I need the lines below from the one with "by_cases huv : u = v" down to the one with "[max_eq_right h.le] at h2" reproduced exactly, both ends included, and nothing else.

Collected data
•••••

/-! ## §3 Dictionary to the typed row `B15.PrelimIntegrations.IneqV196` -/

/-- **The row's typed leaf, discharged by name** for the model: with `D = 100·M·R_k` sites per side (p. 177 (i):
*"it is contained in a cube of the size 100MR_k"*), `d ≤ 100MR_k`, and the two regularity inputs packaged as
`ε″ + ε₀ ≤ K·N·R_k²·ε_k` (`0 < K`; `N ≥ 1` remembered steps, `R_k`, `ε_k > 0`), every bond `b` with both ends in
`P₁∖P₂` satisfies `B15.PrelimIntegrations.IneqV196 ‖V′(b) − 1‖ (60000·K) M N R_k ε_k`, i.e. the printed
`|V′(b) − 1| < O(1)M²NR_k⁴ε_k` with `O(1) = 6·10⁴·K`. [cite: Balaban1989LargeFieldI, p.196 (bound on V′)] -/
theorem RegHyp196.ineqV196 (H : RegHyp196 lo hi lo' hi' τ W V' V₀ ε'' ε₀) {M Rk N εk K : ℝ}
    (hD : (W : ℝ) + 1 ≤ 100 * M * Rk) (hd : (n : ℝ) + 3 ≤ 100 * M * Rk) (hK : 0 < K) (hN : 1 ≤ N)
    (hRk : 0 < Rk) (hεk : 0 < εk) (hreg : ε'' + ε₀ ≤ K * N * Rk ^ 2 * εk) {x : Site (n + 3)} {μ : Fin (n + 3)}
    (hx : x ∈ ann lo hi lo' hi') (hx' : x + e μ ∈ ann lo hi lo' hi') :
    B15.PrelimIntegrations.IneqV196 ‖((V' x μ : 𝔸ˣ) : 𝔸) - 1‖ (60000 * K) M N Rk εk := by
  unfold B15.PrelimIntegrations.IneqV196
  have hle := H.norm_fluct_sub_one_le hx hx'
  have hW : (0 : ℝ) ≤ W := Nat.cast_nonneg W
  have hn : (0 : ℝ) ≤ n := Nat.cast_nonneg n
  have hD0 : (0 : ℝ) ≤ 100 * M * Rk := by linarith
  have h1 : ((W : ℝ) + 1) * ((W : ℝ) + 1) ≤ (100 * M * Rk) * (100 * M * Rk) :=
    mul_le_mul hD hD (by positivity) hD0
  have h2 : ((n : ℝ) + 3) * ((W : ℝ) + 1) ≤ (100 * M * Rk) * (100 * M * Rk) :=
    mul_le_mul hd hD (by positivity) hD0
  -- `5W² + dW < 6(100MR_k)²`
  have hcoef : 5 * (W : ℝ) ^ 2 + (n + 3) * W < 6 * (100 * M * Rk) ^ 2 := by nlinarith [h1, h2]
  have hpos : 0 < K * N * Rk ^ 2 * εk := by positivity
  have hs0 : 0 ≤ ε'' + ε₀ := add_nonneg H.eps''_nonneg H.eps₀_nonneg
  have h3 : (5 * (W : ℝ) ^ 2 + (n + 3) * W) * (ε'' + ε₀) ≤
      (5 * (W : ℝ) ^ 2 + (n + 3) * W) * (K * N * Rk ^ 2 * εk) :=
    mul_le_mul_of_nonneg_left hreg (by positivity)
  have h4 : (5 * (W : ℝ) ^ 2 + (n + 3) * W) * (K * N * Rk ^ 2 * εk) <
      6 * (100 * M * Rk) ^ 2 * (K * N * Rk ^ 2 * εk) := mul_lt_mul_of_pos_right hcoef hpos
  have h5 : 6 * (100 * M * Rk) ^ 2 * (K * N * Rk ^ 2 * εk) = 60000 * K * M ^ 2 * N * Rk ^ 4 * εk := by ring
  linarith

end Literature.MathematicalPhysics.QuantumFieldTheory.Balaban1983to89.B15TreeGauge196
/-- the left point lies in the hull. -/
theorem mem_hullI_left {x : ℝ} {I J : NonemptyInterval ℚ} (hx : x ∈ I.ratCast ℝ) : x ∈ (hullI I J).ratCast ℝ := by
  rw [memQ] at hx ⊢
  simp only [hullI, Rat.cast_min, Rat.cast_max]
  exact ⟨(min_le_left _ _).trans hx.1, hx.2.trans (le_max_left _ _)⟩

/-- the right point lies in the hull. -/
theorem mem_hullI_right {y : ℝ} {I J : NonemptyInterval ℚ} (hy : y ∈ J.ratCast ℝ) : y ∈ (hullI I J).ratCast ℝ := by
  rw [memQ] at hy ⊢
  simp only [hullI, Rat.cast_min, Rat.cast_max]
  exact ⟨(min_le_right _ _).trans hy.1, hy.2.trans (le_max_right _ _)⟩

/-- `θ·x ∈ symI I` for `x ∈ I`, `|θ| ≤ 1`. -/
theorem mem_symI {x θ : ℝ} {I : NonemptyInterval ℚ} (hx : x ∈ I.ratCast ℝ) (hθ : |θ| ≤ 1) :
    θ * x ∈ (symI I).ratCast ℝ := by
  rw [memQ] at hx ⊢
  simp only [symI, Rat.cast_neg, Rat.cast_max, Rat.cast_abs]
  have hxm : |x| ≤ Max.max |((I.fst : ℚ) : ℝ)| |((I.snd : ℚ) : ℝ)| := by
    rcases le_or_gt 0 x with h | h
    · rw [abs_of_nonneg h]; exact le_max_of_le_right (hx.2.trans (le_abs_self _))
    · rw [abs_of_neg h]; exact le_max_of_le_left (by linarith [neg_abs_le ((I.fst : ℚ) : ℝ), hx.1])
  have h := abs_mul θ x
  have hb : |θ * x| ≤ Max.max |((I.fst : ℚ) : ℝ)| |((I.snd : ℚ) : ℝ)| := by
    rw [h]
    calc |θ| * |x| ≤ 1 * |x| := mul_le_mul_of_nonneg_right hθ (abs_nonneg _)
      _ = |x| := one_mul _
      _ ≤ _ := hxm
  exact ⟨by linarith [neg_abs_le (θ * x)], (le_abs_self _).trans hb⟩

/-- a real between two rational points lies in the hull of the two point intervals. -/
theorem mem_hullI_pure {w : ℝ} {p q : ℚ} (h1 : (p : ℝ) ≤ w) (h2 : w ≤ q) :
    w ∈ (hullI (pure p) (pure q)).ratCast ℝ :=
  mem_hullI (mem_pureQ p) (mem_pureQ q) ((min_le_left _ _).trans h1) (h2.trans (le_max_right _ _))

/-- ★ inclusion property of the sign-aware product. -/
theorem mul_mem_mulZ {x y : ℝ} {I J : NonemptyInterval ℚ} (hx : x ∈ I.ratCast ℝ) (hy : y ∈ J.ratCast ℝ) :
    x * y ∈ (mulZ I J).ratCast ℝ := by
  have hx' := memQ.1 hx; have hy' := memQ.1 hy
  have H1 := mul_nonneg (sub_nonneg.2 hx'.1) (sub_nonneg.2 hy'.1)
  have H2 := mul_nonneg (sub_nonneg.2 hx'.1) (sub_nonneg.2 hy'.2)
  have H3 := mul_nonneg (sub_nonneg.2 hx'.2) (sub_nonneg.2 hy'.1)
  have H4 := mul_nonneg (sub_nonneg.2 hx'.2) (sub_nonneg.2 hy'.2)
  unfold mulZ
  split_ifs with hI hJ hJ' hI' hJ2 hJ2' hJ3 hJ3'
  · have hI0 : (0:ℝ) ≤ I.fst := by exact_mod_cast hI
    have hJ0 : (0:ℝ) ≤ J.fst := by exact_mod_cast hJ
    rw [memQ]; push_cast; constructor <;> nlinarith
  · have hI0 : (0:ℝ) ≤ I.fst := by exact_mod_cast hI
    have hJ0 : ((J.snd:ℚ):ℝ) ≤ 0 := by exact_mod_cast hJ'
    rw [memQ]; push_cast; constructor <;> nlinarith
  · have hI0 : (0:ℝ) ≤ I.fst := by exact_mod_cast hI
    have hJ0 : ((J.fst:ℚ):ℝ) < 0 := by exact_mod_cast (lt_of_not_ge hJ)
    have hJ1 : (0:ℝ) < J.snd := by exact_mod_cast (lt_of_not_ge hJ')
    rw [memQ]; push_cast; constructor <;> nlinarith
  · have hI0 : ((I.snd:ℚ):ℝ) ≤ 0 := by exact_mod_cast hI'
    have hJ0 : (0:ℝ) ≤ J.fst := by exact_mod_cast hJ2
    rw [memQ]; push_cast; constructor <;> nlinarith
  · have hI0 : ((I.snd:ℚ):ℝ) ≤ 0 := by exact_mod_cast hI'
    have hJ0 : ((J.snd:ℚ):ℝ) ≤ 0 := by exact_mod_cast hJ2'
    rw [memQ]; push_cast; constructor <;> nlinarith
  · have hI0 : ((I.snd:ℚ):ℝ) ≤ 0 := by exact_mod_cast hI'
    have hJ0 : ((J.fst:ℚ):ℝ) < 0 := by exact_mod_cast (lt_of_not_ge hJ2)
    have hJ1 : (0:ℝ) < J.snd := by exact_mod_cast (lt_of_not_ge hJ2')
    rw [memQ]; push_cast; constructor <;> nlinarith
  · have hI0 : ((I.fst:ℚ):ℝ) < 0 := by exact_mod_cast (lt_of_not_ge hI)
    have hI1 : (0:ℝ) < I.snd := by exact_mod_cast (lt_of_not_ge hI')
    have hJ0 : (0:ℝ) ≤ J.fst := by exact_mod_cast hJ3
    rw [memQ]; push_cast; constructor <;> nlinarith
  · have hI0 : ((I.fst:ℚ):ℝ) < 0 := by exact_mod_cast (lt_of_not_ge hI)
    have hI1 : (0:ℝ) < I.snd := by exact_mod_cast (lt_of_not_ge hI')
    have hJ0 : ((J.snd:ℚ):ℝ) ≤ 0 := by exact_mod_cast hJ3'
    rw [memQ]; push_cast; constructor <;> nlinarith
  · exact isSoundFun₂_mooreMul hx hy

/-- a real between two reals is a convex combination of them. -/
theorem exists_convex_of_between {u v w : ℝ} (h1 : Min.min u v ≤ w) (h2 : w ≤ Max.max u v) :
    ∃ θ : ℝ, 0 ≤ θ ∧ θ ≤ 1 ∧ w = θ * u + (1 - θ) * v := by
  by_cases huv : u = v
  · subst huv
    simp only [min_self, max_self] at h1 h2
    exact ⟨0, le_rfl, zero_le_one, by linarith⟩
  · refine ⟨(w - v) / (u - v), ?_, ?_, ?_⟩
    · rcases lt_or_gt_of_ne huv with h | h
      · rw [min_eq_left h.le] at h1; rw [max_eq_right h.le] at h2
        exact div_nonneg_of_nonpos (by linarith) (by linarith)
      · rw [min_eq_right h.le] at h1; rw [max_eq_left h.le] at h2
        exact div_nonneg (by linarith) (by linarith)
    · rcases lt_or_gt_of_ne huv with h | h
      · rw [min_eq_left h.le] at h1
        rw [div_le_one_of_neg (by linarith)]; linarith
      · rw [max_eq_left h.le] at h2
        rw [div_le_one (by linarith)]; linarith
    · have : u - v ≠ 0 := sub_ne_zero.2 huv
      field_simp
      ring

•••••

Written answer:
  by_cases huv : u = v
  · subst huv
    simp only [min_self, max_self] at h1 h2
    exact ⟨0, le_rfl, zero_le_one, by linarith⟩
  · refine ⟨(w - v) / (u - v), ?_, ?_, ?_⟩
    · rcases lt_or_gt_of_ne huv with h | h
      · rw [min_eq_left h.le] at h1; rw [max_eq_right h.le] at h2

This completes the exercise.